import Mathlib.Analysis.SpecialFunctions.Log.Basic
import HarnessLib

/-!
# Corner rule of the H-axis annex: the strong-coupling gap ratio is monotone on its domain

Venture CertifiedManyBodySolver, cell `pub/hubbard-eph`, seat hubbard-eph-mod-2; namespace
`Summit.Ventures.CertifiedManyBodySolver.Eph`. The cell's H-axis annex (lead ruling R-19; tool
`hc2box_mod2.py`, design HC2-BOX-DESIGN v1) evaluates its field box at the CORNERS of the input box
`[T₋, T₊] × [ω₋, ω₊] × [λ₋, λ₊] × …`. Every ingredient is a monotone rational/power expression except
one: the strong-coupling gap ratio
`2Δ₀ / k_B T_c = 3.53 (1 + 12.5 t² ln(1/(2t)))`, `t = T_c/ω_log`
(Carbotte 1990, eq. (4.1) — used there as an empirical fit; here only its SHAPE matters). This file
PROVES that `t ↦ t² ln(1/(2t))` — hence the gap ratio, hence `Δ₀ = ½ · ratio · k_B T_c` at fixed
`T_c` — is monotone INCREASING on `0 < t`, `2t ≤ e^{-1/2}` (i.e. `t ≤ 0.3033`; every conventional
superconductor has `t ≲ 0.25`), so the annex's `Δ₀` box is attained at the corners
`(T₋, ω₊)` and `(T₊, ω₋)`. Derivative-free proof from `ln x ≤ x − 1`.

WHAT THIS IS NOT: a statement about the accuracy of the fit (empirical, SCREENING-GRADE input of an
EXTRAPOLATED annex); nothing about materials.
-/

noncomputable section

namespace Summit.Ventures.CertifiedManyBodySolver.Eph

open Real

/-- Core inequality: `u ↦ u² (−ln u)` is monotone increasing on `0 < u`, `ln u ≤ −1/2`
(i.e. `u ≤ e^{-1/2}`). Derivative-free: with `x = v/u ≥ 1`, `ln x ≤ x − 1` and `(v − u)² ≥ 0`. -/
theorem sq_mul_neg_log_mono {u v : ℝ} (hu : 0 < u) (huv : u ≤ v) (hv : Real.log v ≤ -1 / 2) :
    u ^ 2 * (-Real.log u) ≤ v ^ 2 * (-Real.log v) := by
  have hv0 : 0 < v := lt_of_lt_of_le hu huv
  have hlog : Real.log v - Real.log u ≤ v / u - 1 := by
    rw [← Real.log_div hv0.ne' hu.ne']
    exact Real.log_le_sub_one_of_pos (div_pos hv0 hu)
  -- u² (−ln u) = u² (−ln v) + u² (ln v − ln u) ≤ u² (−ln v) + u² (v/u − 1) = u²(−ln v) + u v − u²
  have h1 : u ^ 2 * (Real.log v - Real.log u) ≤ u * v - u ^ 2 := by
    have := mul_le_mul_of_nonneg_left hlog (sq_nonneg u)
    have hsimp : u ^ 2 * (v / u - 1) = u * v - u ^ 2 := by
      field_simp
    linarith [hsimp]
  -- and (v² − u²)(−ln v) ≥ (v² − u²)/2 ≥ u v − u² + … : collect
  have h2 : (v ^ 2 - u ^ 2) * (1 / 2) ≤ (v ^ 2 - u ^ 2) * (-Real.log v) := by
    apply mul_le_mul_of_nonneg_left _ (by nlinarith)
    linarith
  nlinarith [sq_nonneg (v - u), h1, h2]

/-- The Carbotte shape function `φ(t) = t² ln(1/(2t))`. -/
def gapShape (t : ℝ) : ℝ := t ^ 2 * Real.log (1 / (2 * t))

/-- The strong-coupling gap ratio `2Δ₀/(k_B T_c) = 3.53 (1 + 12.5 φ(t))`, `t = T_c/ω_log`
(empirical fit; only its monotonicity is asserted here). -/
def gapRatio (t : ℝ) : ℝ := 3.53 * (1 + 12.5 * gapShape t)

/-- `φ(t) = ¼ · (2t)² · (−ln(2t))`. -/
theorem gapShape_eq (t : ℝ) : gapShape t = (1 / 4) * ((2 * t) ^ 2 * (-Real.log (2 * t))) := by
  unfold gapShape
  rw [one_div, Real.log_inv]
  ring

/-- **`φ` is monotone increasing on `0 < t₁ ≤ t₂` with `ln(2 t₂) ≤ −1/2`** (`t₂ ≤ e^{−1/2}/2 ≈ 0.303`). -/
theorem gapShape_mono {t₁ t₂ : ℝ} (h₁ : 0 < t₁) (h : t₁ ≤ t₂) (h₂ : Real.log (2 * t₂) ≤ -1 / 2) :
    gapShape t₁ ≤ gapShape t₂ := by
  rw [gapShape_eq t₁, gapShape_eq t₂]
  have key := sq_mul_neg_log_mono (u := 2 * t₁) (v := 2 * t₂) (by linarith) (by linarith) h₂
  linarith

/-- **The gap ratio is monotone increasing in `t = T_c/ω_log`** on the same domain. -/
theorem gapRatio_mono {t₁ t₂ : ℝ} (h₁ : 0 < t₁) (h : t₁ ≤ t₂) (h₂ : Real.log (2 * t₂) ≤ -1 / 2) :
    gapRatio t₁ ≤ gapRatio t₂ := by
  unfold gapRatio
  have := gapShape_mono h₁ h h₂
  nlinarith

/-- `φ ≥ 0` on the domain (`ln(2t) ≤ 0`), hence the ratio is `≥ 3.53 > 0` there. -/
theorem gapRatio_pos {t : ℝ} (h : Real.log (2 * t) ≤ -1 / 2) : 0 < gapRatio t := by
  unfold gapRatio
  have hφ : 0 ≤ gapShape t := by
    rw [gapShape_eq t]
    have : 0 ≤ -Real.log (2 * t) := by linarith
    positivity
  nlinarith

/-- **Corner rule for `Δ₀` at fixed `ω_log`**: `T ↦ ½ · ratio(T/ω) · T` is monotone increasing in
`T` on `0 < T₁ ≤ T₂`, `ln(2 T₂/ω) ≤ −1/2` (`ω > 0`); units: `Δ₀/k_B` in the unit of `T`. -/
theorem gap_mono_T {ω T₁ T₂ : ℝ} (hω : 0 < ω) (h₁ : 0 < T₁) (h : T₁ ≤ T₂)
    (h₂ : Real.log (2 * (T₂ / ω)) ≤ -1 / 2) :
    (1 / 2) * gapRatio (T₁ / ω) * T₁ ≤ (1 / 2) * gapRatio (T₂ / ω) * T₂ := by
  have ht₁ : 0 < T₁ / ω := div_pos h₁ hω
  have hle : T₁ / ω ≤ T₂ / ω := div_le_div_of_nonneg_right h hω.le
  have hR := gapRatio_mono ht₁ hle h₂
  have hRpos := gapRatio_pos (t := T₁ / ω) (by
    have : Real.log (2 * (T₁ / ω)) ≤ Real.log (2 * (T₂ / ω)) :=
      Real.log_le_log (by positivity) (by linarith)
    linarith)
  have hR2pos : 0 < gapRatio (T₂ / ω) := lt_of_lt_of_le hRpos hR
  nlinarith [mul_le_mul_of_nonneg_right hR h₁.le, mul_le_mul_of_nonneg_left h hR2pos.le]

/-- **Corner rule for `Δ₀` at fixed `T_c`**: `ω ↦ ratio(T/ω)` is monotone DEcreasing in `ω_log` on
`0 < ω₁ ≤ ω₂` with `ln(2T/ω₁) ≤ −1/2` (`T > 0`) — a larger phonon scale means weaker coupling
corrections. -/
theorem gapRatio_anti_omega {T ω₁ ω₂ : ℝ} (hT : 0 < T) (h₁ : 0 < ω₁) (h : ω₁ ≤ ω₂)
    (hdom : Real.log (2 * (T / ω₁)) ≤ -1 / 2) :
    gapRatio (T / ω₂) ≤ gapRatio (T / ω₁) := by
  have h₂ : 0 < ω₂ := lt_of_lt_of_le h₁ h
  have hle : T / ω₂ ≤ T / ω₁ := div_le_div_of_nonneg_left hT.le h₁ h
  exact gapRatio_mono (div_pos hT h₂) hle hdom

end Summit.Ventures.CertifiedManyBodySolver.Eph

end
......
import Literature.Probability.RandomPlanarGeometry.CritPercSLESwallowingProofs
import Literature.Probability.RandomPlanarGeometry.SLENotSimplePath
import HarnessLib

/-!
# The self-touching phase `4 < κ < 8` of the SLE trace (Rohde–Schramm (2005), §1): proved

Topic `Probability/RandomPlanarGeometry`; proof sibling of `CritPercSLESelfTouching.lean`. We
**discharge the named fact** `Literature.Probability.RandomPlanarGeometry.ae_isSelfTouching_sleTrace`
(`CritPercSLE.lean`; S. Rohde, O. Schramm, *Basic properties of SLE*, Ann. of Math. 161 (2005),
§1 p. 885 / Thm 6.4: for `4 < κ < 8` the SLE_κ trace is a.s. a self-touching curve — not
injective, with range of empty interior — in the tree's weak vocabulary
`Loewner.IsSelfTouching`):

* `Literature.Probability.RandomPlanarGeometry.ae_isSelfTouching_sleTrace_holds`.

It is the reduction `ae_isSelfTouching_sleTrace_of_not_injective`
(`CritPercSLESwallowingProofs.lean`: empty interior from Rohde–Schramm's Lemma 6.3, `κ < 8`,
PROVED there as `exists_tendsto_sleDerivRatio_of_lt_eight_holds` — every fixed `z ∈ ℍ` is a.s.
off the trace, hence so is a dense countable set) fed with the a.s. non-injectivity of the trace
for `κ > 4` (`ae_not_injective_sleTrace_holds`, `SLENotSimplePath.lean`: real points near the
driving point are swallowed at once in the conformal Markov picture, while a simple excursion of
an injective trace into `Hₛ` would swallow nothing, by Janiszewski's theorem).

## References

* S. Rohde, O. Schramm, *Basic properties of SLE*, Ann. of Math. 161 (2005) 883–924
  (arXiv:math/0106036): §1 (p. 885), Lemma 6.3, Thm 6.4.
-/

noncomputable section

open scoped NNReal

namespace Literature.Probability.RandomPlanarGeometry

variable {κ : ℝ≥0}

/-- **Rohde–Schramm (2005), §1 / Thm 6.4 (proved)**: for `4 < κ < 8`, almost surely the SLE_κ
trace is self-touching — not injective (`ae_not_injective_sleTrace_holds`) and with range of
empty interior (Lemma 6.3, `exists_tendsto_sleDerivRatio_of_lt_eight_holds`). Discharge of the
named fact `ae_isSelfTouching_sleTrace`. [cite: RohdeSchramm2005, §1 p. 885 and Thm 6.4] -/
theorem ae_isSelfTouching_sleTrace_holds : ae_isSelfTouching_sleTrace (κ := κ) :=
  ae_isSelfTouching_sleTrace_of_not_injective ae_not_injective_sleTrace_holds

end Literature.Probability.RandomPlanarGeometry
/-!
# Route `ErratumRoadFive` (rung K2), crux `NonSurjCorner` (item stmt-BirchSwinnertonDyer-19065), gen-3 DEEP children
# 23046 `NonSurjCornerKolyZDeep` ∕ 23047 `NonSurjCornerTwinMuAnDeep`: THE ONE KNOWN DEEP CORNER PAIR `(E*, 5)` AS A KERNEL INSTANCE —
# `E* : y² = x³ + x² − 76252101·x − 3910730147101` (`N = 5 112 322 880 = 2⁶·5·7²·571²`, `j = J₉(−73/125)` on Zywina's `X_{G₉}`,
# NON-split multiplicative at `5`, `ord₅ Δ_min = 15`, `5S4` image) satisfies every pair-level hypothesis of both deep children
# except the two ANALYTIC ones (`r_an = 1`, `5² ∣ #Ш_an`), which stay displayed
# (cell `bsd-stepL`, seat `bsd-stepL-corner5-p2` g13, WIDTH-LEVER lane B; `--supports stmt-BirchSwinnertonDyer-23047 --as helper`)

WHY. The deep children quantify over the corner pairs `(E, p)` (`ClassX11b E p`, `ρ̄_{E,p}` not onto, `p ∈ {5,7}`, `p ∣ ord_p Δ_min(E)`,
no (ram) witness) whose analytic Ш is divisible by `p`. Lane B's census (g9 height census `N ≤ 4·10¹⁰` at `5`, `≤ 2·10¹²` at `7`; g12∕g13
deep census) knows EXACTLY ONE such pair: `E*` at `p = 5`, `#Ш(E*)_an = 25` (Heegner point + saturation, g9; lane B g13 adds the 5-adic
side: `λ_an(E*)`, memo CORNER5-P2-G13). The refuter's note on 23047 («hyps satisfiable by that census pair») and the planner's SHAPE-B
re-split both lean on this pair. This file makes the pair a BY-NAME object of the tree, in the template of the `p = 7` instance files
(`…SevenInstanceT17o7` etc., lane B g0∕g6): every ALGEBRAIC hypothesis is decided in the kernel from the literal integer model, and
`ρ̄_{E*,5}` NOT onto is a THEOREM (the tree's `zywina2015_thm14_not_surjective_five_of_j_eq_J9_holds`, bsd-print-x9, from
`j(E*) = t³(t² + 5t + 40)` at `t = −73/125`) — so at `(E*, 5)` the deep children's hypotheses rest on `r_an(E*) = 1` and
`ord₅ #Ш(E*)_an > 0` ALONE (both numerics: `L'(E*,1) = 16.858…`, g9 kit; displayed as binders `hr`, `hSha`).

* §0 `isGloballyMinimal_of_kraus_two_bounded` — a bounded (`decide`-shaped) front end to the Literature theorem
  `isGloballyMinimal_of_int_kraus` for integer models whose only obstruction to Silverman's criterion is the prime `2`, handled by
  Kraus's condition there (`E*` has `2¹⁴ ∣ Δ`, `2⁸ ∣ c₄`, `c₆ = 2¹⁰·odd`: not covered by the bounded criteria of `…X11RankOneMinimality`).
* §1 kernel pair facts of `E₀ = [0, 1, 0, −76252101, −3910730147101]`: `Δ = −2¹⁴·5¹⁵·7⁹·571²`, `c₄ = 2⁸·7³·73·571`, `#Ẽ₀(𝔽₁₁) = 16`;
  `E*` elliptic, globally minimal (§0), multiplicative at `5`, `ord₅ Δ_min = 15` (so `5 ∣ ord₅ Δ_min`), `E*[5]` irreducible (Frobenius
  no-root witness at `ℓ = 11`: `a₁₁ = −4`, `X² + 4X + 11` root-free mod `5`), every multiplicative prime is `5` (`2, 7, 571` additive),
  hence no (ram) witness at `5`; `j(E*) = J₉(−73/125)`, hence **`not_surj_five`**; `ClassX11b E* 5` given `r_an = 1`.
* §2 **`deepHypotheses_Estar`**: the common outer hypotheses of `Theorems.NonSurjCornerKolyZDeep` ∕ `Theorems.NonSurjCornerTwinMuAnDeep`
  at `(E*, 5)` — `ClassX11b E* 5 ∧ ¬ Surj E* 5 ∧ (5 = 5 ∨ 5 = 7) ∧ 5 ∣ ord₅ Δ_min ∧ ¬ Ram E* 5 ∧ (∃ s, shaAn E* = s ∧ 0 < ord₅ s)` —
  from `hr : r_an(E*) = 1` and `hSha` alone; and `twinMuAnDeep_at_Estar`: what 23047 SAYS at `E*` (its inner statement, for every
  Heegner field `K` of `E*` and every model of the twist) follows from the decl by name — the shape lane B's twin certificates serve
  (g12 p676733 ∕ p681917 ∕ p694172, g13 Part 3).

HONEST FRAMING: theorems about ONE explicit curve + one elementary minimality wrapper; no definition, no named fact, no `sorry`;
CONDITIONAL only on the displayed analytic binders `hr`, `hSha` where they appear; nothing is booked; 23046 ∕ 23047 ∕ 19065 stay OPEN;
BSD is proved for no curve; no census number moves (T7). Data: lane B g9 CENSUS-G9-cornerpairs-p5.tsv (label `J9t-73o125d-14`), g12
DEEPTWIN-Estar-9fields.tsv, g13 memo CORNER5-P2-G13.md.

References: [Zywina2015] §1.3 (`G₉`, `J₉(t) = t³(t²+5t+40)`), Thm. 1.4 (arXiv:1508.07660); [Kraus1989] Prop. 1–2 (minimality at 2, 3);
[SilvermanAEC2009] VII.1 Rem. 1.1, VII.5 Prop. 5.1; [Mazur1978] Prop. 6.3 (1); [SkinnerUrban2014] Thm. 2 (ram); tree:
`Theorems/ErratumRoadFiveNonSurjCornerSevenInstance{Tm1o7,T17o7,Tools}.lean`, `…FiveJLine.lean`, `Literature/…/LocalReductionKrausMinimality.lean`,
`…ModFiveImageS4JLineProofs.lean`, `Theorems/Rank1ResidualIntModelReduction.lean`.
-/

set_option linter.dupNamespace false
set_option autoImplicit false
......
Task brief: Check each line of the data above for the word "Derivative" and copy the ones where it is found.

Task response:
`(T₋, ω₊)` and `(T₊, ω₋)`. Derivative-free proof from `ln x ≤ x − 1`.
(i.e. `u ≤ e^{-1/2}`). Derivative-free: with `x = v/u ≥ 1`, `ln x ≤ x − 1` and `(v − u)² ≥ 0`. -/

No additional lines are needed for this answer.